### WHAT YOU ARE ASKED TO DO
Provide only the number of lines below that hold "spine".

### DATA SECTION
· · · · ·

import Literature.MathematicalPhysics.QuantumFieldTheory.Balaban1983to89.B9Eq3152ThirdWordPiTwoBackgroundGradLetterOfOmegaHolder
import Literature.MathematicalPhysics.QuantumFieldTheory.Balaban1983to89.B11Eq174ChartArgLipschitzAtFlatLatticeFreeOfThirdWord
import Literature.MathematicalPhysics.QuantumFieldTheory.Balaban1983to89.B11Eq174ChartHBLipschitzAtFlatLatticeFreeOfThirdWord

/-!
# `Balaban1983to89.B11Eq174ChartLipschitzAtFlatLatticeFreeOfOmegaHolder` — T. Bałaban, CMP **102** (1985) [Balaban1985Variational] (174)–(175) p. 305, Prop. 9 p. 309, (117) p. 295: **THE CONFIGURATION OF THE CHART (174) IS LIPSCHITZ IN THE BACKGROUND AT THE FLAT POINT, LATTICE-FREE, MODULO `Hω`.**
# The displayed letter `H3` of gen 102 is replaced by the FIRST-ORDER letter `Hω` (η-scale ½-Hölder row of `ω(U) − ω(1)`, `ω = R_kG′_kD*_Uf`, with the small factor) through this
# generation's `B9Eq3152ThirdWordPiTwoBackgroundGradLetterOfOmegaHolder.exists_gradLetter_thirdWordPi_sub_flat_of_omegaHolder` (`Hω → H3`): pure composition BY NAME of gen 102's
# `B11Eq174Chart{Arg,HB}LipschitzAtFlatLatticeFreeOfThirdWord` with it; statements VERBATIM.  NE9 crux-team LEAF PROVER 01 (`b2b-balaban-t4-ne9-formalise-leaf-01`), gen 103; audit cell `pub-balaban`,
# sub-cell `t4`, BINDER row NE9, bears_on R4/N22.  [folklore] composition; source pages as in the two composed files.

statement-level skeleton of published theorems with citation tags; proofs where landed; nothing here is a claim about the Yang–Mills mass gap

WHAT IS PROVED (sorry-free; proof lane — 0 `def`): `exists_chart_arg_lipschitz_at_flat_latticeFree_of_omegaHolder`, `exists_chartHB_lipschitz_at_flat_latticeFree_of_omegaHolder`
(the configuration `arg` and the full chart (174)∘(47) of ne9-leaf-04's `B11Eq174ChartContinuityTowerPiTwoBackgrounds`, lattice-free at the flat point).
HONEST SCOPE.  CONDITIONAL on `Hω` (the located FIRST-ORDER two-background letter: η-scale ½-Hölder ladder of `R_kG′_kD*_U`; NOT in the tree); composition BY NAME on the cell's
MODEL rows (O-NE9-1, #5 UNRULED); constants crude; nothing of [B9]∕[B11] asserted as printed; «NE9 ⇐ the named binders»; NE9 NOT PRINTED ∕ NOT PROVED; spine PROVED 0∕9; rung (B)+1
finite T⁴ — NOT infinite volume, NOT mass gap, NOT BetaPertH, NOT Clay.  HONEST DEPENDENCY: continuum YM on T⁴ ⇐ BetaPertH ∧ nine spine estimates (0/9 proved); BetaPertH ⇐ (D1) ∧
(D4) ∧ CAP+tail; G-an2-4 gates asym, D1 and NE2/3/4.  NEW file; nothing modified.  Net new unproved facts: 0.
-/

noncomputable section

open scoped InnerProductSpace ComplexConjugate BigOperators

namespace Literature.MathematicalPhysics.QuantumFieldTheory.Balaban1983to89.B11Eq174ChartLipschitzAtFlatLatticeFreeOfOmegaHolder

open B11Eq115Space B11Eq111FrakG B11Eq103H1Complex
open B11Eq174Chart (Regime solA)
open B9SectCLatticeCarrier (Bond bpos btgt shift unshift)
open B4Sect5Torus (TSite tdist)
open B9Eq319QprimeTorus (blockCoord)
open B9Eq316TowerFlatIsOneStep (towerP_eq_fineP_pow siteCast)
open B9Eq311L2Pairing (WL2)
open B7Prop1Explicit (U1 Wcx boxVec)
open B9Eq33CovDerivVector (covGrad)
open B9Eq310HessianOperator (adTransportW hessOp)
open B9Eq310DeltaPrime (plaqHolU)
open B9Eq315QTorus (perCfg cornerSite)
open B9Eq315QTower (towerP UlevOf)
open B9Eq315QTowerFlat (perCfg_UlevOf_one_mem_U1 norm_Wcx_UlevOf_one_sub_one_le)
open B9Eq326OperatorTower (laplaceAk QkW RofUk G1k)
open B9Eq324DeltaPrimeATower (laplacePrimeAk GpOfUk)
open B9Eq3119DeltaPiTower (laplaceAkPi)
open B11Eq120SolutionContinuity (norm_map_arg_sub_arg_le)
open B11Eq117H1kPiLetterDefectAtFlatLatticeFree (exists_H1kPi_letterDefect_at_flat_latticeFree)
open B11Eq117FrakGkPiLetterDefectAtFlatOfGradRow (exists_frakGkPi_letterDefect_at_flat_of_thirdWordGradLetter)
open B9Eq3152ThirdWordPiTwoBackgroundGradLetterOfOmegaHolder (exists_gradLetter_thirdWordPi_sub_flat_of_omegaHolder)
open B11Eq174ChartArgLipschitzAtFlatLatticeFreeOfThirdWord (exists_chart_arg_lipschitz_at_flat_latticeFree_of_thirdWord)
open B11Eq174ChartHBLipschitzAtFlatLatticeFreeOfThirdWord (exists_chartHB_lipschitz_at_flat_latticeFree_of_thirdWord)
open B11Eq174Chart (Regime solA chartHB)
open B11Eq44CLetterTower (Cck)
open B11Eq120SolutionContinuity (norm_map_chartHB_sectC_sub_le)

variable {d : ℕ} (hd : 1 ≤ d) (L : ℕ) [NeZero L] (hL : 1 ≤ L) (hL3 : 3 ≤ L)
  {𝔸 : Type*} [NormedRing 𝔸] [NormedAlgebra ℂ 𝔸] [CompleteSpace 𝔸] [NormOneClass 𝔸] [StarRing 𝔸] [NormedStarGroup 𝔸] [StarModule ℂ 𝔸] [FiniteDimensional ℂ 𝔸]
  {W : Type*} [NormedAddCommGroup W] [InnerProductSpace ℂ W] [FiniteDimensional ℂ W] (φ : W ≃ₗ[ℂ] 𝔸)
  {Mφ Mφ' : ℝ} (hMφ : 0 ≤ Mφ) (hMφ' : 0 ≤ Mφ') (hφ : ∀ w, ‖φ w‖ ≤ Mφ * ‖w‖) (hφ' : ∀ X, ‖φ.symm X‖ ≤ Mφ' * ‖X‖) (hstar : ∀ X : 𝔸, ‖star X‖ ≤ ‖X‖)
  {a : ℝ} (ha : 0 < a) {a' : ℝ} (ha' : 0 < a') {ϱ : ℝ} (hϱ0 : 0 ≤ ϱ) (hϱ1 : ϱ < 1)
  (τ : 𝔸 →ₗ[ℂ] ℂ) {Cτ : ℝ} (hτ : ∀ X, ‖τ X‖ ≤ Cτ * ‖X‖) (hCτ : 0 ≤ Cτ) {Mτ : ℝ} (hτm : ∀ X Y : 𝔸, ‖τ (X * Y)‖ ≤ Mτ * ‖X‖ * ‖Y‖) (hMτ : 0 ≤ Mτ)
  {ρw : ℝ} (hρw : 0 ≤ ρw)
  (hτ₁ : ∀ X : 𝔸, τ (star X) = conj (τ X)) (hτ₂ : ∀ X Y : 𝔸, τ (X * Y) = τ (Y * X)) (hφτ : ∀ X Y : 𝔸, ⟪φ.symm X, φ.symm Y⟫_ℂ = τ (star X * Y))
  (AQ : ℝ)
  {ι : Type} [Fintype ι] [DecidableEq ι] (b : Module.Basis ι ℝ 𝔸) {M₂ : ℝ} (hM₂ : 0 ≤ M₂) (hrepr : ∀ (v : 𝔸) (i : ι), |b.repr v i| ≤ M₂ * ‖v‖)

· · · · ·

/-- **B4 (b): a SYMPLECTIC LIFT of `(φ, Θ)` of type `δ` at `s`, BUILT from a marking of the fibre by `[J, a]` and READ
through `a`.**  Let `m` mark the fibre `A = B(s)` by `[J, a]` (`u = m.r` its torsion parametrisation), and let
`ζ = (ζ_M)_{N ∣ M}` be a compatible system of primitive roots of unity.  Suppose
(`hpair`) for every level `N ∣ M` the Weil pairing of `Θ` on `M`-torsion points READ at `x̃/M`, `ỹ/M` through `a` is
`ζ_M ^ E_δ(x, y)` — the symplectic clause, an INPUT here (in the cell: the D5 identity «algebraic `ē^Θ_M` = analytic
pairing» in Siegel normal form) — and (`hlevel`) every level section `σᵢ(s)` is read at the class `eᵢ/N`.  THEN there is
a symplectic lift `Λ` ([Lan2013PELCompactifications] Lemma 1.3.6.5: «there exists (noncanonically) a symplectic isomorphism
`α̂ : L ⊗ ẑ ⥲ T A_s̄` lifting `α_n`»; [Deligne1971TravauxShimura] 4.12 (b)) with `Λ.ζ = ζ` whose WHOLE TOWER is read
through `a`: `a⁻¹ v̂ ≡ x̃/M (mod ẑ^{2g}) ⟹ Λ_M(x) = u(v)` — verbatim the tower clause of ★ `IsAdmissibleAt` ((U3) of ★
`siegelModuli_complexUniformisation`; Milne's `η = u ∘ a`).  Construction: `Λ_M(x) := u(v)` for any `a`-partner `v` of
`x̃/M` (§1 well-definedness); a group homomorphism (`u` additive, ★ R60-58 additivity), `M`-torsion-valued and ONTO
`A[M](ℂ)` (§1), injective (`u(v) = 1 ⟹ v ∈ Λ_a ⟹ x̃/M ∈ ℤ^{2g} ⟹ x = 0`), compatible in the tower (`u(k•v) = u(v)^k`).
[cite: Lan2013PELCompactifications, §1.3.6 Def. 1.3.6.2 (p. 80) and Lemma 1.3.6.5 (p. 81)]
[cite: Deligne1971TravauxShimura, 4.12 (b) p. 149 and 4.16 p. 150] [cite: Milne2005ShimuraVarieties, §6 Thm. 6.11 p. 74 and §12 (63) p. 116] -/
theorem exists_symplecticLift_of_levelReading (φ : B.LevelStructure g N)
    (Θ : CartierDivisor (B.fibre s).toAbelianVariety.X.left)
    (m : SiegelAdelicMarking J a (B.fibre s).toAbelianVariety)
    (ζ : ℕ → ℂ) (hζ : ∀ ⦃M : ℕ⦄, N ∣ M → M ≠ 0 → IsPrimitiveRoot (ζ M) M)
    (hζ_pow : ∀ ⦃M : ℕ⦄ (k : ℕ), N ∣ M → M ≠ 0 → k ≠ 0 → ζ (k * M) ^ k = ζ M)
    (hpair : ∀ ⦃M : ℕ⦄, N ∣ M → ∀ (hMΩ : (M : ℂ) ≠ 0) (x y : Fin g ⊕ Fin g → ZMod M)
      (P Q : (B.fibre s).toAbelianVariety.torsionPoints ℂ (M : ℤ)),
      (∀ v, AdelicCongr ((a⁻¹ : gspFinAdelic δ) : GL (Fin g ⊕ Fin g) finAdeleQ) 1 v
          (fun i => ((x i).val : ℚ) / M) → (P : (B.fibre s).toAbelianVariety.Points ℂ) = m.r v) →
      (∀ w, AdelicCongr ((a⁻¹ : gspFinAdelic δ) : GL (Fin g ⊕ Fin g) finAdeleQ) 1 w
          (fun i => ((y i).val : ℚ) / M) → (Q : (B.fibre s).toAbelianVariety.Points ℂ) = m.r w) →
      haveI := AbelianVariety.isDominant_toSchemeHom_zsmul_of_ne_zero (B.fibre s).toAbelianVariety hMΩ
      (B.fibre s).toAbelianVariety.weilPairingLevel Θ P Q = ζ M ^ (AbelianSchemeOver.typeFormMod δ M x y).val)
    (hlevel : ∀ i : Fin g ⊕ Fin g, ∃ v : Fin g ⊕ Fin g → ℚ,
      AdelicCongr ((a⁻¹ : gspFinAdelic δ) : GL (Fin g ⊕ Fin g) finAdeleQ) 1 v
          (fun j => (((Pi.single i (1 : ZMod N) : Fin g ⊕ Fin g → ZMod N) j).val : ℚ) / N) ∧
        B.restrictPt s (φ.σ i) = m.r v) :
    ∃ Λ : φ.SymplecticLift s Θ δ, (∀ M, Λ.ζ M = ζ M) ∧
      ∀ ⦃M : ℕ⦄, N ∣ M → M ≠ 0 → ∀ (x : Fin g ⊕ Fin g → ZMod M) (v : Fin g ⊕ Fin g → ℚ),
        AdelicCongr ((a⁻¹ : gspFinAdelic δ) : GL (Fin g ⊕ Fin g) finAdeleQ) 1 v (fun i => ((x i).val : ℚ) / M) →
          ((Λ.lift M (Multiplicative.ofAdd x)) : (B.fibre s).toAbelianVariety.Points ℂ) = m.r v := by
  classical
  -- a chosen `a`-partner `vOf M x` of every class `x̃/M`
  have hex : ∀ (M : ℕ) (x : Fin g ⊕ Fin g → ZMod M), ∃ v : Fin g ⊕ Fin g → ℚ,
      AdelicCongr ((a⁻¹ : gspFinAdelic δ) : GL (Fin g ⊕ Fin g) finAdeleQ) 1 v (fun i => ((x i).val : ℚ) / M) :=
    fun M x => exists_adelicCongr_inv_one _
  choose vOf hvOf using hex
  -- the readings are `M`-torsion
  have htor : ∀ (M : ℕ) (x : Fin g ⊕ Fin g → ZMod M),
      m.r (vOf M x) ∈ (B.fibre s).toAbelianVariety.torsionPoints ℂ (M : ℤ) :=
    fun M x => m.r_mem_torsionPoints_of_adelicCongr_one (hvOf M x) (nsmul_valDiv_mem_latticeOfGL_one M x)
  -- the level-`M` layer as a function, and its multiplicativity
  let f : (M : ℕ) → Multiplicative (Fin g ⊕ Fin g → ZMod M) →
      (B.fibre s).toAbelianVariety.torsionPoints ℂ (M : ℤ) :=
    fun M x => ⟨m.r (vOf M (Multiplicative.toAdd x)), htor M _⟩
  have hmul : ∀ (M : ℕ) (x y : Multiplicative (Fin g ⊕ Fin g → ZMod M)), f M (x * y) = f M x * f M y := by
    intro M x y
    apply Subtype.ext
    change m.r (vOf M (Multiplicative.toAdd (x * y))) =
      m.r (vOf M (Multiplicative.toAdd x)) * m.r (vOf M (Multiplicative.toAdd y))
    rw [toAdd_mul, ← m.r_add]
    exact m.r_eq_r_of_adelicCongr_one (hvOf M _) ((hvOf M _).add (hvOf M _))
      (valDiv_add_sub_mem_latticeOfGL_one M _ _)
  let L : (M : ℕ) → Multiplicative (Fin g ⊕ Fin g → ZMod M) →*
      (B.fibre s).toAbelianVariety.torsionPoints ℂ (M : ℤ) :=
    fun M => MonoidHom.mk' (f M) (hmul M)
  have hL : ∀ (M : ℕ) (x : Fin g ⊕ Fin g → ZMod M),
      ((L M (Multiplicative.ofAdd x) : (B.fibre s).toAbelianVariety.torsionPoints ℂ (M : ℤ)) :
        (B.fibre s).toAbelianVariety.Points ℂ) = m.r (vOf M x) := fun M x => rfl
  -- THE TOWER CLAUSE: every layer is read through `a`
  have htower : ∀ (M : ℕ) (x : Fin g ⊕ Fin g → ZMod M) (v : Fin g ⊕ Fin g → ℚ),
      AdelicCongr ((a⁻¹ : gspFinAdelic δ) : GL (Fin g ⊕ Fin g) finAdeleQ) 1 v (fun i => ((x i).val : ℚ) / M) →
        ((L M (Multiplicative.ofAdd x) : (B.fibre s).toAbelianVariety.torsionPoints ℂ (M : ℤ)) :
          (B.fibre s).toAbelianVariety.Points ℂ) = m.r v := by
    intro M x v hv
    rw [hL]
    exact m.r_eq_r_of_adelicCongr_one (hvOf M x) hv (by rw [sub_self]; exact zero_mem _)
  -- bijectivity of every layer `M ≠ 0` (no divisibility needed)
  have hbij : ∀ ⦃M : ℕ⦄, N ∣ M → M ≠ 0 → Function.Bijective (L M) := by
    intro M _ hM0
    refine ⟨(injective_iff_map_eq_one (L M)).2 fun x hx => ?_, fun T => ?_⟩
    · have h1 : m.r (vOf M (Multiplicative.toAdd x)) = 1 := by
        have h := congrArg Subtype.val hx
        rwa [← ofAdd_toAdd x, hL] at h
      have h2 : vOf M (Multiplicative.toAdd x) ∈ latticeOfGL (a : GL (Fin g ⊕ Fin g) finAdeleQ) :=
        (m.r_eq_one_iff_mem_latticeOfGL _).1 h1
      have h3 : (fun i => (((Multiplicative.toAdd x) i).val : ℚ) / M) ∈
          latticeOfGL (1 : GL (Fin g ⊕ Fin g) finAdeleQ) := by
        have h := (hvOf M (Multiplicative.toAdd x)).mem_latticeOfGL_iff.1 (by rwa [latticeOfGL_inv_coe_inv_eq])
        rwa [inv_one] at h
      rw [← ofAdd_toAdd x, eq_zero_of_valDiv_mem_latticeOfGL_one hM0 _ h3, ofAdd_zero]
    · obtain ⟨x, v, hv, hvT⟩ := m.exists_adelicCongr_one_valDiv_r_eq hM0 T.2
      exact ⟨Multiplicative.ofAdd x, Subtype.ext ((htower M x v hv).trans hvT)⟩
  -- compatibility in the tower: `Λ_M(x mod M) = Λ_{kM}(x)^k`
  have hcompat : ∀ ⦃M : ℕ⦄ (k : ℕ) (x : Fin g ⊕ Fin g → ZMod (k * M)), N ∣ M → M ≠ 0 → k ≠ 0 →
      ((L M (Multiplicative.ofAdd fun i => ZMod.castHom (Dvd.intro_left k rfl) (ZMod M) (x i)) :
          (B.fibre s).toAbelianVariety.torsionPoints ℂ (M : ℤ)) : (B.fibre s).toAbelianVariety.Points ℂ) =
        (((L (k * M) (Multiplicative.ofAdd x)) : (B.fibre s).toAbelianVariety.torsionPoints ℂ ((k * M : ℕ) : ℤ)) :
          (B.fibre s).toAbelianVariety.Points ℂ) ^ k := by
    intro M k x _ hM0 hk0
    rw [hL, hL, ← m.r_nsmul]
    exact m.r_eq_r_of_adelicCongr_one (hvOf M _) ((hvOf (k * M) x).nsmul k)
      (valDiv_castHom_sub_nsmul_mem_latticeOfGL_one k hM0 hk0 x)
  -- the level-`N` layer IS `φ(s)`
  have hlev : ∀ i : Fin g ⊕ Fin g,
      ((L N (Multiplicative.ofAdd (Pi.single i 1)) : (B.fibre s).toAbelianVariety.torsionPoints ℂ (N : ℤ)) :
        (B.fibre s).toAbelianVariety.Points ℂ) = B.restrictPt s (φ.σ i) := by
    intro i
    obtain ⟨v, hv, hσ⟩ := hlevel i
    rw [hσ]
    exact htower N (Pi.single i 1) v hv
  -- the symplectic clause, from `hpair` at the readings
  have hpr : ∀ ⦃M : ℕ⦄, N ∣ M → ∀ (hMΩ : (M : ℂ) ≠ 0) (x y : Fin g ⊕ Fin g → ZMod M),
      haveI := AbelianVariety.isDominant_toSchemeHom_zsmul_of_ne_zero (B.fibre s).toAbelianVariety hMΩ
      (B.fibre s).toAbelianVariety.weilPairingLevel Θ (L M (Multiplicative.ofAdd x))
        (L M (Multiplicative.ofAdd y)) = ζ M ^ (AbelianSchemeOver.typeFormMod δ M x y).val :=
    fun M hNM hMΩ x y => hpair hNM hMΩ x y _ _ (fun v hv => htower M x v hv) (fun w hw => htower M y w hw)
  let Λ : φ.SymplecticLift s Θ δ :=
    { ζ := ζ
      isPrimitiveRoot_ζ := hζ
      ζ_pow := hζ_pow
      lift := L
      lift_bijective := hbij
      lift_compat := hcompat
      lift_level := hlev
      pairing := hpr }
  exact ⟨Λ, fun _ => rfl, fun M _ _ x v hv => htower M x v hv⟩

· · · · ·

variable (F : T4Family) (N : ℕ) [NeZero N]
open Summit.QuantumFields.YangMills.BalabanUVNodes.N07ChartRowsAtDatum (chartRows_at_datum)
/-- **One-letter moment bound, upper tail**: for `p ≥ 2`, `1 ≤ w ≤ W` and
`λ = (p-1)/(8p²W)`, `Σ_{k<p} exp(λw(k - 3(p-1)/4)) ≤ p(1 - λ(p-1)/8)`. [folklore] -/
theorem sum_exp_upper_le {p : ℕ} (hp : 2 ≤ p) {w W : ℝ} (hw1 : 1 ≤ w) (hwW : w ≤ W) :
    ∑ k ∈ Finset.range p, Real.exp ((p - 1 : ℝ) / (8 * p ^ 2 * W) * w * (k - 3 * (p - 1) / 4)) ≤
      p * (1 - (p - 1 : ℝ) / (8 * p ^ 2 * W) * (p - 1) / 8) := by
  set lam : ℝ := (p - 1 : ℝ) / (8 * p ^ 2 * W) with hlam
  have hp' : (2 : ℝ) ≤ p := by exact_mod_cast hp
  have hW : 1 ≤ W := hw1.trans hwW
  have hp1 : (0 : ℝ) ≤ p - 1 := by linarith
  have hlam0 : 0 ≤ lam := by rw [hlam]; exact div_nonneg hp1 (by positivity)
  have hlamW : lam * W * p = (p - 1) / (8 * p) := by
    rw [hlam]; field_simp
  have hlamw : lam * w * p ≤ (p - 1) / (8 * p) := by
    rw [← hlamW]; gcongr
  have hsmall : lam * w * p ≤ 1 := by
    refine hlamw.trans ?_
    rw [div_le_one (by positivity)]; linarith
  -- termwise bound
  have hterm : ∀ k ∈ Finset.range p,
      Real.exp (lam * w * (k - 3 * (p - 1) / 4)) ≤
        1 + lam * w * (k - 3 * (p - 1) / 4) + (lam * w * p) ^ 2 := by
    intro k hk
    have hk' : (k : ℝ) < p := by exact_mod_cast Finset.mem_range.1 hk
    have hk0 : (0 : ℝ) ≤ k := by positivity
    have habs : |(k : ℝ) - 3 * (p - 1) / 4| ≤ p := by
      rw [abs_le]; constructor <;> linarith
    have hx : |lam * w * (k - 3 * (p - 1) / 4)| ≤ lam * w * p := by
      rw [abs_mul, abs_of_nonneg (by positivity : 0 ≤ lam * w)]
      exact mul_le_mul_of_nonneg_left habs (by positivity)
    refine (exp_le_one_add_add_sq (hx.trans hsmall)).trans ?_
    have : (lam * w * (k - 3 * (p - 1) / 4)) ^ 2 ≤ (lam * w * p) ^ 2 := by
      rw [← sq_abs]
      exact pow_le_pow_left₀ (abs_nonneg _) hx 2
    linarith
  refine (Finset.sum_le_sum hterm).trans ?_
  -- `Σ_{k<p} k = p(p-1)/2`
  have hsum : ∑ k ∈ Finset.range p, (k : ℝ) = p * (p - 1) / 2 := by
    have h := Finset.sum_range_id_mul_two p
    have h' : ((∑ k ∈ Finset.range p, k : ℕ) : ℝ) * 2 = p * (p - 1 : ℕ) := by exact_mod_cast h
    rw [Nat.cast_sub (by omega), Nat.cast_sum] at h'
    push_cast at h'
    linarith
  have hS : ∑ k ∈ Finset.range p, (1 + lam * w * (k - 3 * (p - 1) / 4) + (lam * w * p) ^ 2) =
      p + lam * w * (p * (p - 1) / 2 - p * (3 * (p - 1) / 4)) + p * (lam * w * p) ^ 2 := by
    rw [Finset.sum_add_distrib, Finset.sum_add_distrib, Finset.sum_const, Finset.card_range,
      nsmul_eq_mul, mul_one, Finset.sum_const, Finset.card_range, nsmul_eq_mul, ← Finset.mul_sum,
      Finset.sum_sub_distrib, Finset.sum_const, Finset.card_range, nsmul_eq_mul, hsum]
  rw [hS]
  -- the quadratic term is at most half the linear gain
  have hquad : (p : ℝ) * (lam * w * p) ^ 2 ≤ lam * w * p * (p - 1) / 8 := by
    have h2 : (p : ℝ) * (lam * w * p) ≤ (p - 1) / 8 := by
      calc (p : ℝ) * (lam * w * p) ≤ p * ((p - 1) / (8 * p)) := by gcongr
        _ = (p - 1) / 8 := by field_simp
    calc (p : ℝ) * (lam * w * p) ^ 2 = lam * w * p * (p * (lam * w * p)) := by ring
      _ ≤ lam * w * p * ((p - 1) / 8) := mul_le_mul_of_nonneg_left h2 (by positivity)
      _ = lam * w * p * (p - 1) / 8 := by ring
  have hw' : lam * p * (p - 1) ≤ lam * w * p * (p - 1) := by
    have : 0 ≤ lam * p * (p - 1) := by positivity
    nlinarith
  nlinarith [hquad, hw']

· · · · ·

### ANSWER TO THIS TASK
2